Records from a dataset:
···
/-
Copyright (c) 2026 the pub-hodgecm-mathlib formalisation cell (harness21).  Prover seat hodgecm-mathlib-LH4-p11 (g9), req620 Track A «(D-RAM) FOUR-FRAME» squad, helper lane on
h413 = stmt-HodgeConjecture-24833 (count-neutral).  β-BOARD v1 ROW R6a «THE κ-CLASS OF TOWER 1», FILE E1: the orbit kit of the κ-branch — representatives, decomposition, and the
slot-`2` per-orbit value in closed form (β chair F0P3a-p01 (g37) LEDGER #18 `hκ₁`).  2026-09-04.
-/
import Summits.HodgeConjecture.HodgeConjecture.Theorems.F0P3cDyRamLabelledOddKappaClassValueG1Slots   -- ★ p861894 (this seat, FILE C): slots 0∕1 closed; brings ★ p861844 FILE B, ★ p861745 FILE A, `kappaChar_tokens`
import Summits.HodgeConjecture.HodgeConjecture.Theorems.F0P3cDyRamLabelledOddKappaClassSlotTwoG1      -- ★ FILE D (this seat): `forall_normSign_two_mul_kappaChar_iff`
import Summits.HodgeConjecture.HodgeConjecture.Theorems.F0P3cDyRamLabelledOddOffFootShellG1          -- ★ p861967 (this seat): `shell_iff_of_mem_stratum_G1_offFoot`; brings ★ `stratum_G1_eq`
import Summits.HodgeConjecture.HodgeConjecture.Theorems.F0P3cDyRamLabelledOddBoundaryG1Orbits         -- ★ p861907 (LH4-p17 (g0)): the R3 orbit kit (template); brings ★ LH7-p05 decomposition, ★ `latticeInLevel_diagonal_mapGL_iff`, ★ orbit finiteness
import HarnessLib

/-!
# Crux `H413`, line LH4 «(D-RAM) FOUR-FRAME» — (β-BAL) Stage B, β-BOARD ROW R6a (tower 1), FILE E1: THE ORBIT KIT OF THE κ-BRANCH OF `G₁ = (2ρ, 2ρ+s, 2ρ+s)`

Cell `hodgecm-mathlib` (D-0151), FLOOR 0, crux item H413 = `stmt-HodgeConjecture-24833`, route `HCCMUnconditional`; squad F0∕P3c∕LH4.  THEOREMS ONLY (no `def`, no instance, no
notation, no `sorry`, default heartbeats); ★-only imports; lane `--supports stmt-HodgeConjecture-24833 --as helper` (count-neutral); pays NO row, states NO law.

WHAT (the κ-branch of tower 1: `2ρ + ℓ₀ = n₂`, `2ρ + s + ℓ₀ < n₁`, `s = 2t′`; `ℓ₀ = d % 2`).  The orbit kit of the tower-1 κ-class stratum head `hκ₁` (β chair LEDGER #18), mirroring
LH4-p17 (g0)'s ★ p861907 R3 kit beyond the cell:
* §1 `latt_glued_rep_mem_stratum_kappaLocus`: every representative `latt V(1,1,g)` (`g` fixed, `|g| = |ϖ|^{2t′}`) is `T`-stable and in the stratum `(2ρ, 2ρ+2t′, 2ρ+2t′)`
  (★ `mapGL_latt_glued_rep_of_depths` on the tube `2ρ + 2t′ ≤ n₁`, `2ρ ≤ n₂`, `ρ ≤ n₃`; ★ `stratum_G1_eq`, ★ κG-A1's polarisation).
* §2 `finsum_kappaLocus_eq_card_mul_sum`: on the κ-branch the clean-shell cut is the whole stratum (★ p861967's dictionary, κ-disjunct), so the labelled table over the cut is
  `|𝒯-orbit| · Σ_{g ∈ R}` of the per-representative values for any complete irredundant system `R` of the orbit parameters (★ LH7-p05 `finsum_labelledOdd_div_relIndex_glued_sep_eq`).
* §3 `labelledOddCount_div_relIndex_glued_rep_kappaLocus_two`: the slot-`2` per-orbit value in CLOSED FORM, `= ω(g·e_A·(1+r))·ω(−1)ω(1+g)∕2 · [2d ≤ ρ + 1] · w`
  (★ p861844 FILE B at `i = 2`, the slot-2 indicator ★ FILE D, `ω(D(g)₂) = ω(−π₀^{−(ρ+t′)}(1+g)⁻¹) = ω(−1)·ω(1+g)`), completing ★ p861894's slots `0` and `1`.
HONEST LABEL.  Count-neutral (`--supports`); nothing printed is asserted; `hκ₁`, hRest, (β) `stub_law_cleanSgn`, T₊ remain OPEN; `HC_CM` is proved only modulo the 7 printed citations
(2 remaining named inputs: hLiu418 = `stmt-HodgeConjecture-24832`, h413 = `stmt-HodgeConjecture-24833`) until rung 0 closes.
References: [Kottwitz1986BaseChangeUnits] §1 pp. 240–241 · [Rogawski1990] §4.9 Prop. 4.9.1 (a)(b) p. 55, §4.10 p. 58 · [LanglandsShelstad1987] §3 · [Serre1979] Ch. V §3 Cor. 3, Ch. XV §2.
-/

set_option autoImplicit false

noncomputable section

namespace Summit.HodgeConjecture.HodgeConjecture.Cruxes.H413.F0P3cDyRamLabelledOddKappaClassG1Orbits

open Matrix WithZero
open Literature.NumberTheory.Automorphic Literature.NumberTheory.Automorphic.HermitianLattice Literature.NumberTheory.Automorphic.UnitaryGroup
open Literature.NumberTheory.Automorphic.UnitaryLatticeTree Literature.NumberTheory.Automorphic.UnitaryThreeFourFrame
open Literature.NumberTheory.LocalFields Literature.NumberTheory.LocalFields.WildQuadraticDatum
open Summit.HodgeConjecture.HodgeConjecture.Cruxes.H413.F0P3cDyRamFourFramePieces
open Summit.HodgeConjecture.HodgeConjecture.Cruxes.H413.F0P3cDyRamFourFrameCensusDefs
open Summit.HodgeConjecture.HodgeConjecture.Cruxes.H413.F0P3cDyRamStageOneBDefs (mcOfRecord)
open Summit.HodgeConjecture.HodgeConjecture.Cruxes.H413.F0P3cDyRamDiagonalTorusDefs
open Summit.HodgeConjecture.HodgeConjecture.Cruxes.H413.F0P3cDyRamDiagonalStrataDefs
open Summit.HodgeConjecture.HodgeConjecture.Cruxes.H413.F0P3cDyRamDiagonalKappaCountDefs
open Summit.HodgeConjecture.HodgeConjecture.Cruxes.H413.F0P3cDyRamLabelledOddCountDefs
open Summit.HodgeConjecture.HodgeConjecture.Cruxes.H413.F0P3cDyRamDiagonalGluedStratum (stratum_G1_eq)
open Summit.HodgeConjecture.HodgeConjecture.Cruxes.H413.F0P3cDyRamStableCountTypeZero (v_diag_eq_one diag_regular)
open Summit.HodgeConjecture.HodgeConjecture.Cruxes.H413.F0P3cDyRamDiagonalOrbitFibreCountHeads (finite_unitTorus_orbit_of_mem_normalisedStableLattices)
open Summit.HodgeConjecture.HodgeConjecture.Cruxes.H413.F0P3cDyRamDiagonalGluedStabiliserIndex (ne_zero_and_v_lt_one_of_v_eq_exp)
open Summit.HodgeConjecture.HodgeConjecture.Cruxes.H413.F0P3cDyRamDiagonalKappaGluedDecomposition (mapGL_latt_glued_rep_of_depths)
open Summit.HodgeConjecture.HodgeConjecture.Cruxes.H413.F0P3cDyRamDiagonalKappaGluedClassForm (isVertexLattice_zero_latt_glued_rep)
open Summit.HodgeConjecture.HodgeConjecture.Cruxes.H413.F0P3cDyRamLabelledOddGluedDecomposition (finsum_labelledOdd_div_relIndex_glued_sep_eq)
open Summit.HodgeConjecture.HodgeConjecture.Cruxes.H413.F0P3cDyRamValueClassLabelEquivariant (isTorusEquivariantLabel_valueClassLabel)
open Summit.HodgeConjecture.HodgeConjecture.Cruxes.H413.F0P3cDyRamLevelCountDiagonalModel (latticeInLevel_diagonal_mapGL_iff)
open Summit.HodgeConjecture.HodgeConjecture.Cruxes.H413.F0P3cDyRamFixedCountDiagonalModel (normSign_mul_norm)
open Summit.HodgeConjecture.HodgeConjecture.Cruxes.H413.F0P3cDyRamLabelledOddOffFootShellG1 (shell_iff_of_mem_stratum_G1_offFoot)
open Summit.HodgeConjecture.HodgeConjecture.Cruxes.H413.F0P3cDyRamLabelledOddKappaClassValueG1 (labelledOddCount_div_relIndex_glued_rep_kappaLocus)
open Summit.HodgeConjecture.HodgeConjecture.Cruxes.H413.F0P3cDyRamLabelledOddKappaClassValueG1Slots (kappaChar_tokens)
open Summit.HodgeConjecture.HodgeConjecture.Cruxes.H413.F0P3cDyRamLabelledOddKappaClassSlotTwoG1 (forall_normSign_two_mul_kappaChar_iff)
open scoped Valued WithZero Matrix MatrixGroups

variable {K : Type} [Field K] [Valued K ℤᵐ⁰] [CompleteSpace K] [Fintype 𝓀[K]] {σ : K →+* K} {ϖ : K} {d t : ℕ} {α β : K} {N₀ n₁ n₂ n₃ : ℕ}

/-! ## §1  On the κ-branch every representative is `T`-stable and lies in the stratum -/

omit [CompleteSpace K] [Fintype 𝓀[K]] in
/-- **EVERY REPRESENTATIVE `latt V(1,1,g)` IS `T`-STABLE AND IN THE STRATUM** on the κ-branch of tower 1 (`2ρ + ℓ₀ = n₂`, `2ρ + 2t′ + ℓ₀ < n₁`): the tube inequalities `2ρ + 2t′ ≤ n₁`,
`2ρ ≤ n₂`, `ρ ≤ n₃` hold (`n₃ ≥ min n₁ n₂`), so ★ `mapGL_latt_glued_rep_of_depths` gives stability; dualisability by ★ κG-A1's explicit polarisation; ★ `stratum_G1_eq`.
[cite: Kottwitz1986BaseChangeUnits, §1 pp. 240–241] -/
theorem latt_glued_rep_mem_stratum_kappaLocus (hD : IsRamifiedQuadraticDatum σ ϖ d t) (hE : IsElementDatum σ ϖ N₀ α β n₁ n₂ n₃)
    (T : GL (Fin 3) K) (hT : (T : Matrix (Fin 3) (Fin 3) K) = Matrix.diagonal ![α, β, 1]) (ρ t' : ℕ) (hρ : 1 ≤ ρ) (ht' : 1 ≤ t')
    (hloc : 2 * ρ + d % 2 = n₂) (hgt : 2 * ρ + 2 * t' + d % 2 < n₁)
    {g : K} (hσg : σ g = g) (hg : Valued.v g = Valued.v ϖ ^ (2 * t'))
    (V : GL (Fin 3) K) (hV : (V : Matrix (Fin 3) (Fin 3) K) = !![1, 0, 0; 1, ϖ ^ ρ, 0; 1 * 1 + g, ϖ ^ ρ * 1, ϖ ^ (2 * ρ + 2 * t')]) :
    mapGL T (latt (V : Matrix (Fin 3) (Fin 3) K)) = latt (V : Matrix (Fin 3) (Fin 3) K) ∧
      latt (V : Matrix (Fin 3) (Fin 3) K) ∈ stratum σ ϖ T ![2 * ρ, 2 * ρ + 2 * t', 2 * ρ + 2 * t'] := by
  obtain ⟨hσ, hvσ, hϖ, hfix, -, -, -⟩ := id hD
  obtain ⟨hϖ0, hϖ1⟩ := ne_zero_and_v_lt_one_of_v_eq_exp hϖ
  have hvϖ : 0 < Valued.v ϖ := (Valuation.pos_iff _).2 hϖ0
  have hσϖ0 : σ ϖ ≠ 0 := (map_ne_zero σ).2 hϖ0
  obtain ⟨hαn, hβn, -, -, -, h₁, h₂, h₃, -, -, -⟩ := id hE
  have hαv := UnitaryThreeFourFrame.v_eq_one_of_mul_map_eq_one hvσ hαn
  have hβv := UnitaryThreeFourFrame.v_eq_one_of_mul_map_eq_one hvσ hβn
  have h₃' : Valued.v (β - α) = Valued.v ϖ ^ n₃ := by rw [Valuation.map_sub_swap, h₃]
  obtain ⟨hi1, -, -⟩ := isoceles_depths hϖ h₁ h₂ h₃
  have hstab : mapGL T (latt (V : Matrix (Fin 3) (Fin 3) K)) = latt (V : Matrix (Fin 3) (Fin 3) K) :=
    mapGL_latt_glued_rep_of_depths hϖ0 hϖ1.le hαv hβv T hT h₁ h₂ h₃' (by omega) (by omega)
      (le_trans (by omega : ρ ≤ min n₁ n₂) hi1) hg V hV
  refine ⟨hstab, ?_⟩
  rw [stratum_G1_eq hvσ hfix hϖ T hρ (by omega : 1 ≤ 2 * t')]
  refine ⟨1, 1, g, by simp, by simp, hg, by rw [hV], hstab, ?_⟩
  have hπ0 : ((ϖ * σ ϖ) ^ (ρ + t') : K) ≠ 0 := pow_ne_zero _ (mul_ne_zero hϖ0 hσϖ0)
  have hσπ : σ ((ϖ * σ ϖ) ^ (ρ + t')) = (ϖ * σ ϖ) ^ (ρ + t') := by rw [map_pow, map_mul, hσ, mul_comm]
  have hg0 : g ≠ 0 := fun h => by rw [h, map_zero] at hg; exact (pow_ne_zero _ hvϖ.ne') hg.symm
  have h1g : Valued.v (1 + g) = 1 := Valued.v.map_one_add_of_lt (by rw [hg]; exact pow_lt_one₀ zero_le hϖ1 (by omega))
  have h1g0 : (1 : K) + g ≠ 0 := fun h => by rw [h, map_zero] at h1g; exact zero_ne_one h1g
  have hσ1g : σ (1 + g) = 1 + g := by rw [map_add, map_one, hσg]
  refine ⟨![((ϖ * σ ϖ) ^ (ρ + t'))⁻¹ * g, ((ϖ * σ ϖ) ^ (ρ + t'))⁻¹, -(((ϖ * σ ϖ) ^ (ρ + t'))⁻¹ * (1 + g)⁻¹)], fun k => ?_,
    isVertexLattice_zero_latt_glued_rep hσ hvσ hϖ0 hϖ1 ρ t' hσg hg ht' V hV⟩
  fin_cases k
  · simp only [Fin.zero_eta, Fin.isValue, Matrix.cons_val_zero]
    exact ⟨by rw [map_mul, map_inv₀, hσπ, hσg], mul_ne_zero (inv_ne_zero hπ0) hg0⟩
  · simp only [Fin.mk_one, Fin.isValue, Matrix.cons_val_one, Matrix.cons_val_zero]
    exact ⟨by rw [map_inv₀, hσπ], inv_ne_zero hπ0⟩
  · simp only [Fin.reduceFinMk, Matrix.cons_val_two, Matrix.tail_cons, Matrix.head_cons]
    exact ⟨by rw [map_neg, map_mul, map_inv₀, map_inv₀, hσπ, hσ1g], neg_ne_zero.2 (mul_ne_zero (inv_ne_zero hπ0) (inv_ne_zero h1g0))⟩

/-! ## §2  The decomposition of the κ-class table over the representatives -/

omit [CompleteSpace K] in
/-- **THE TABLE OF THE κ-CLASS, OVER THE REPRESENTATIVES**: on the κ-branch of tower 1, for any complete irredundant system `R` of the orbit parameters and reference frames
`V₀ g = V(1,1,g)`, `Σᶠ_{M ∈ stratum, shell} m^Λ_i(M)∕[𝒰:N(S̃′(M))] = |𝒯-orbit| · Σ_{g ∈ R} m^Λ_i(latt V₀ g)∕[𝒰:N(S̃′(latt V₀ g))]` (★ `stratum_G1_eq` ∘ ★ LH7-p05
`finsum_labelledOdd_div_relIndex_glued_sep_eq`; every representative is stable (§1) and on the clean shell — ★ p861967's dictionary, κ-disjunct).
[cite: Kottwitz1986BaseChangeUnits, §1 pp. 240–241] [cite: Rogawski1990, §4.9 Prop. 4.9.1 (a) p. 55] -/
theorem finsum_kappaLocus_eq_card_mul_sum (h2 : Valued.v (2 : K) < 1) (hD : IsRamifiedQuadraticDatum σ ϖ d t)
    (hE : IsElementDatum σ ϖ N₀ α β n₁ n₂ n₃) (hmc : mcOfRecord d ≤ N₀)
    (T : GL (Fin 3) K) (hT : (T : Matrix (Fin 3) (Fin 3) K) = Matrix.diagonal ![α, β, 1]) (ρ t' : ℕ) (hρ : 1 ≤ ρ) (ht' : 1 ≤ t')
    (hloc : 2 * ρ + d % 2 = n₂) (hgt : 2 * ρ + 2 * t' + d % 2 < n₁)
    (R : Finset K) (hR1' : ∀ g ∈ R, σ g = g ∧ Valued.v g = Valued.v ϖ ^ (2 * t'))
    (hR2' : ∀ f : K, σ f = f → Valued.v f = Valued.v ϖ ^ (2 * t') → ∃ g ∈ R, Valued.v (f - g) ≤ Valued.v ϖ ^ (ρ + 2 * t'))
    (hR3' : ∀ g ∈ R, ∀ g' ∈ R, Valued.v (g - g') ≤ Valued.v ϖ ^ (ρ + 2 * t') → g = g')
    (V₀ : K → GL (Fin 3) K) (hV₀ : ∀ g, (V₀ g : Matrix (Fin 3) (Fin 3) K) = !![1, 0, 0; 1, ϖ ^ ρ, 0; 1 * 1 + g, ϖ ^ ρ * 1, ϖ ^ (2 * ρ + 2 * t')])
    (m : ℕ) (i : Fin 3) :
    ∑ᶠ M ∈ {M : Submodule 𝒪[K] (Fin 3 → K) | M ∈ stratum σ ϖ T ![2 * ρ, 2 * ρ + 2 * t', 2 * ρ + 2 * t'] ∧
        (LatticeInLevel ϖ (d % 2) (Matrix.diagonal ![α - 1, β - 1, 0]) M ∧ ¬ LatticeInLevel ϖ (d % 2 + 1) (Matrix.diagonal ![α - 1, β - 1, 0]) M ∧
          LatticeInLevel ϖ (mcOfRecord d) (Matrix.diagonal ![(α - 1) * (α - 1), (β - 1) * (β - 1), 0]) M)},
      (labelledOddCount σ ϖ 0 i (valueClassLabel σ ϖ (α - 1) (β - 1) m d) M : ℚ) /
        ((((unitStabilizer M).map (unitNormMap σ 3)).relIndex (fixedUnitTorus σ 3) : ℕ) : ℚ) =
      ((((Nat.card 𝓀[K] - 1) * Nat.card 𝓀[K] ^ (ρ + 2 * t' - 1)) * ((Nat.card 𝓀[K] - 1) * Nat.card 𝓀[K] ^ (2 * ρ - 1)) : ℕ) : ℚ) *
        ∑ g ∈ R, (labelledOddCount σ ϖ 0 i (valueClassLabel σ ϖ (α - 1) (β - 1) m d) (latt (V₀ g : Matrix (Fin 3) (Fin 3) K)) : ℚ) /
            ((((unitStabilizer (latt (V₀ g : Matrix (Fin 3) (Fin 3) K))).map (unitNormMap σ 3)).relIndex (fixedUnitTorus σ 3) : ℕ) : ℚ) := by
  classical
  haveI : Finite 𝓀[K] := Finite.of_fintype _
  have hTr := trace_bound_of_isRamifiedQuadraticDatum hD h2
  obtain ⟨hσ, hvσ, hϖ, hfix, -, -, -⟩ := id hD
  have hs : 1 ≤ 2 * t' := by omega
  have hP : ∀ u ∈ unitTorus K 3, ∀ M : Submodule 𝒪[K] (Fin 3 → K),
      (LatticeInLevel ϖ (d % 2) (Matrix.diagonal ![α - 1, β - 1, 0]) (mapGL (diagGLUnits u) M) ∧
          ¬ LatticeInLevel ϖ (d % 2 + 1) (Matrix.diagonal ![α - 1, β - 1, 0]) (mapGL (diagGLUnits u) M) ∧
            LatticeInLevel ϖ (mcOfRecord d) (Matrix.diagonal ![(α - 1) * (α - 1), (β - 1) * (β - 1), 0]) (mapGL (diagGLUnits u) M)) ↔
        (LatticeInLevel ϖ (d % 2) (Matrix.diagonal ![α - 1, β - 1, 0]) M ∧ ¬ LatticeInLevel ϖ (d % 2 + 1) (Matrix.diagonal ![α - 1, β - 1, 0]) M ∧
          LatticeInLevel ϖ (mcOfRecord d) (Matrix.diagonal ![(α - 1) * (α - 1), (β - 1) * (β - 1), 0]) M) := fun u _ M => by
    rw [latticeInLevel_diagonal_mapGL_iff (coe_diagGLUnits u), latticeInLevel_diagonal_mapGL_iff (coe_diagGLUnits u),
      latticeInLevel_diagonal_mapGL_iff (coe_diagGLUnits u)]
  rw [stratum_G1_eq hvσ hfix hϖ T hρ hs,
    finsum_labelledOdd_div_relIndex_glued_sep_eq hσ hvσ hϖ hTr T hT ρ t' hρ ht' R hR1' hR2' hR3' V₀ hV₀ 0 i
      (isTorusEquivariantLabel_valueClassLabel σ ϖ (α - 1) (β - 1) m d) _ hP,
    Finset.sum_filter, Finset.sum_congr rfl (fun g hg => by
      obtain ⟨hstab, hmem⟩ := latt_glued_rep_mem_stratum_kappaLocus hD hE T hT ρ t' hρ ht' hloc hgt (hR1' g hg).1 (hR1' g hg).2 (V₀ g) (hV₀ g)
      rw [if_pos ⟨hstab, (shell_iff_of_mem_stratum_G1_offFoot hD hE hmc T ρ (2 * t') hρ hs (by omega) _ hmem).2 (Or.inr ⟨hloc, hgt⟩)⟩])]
···
■ Work item
Only the lines above from the line with "[Fin.zero_eta, Fin.isValue, Matrix.cons_val_zero]" to the line with "4.9.1 (a) p. 55] -/", those two lines included, should be reproduced exactly.

■ Solution for this task
  · simp only [Fin.zero_eta, Fin.isValue, Matrix.cons_val_zero]
    exact ⟨by rw [map_mul, map_inv₀, hσπ, hσg], mul_ne_zero (inv_ne_zero hπ0) hg0⟩
  · simp only [Fin.mk_one, Fin.isValue, Matrix.cons_val_one, Matrix.cons_val_zero]
    exact ⟨by rw [map_inv₀, hσπ], inv_ne_zero hπ0⟩
  · simp only [Fin.reduceFinMk, Matrix.cons_val_two, Matrix.tail_cons, Matrix.head_cons]
    exact ⟨by rw [map_neg, map_mul, map_inv₀, map_inv₀, hσπ, hσ1g], neg_ne_zero.2 (mul_ne_zero (inv_ne_zero hπ0) (inv_ne_zero h1g0))⟩

/-! ## §2  The decomposition of the κ-class table over the representatives -/

omit [CompleteSpace K] in
/-- **THE TABLE OF THE κ-CLASS, OVER THE REPRESENTATIVES**: on the κ-branch of tower 1, for any complete irredundant system `R` of the orbit parameters and reference frames
`V₀ g = V(1,1,g)`, `Σᶠ_{M ∈ stratum, shell} m^Λ_i(M)∕[𝒰:N(S̃′(M))] = |𝒯-orbit| · Σ_{g ∈ R} m^Λ_i(latt V₀ g)∕[𝒰:N(S̃′(latt V₀ g))]` (★ `stratum_G1_eq` ∘ ★ LH7-p05
`finsum_labelledOdd_div_relIndex_glued_sep_eq`; every representative is stable (§1) and on the clean shell — ★ p861967's dictionary, κ-disjunct).
[cite: Kottwitz1986BaseChangeUnits, §1 pp. 240–241] [cite: Rogawski1990, §4.9 Prop. 4.9.1 (a) p. 55] -/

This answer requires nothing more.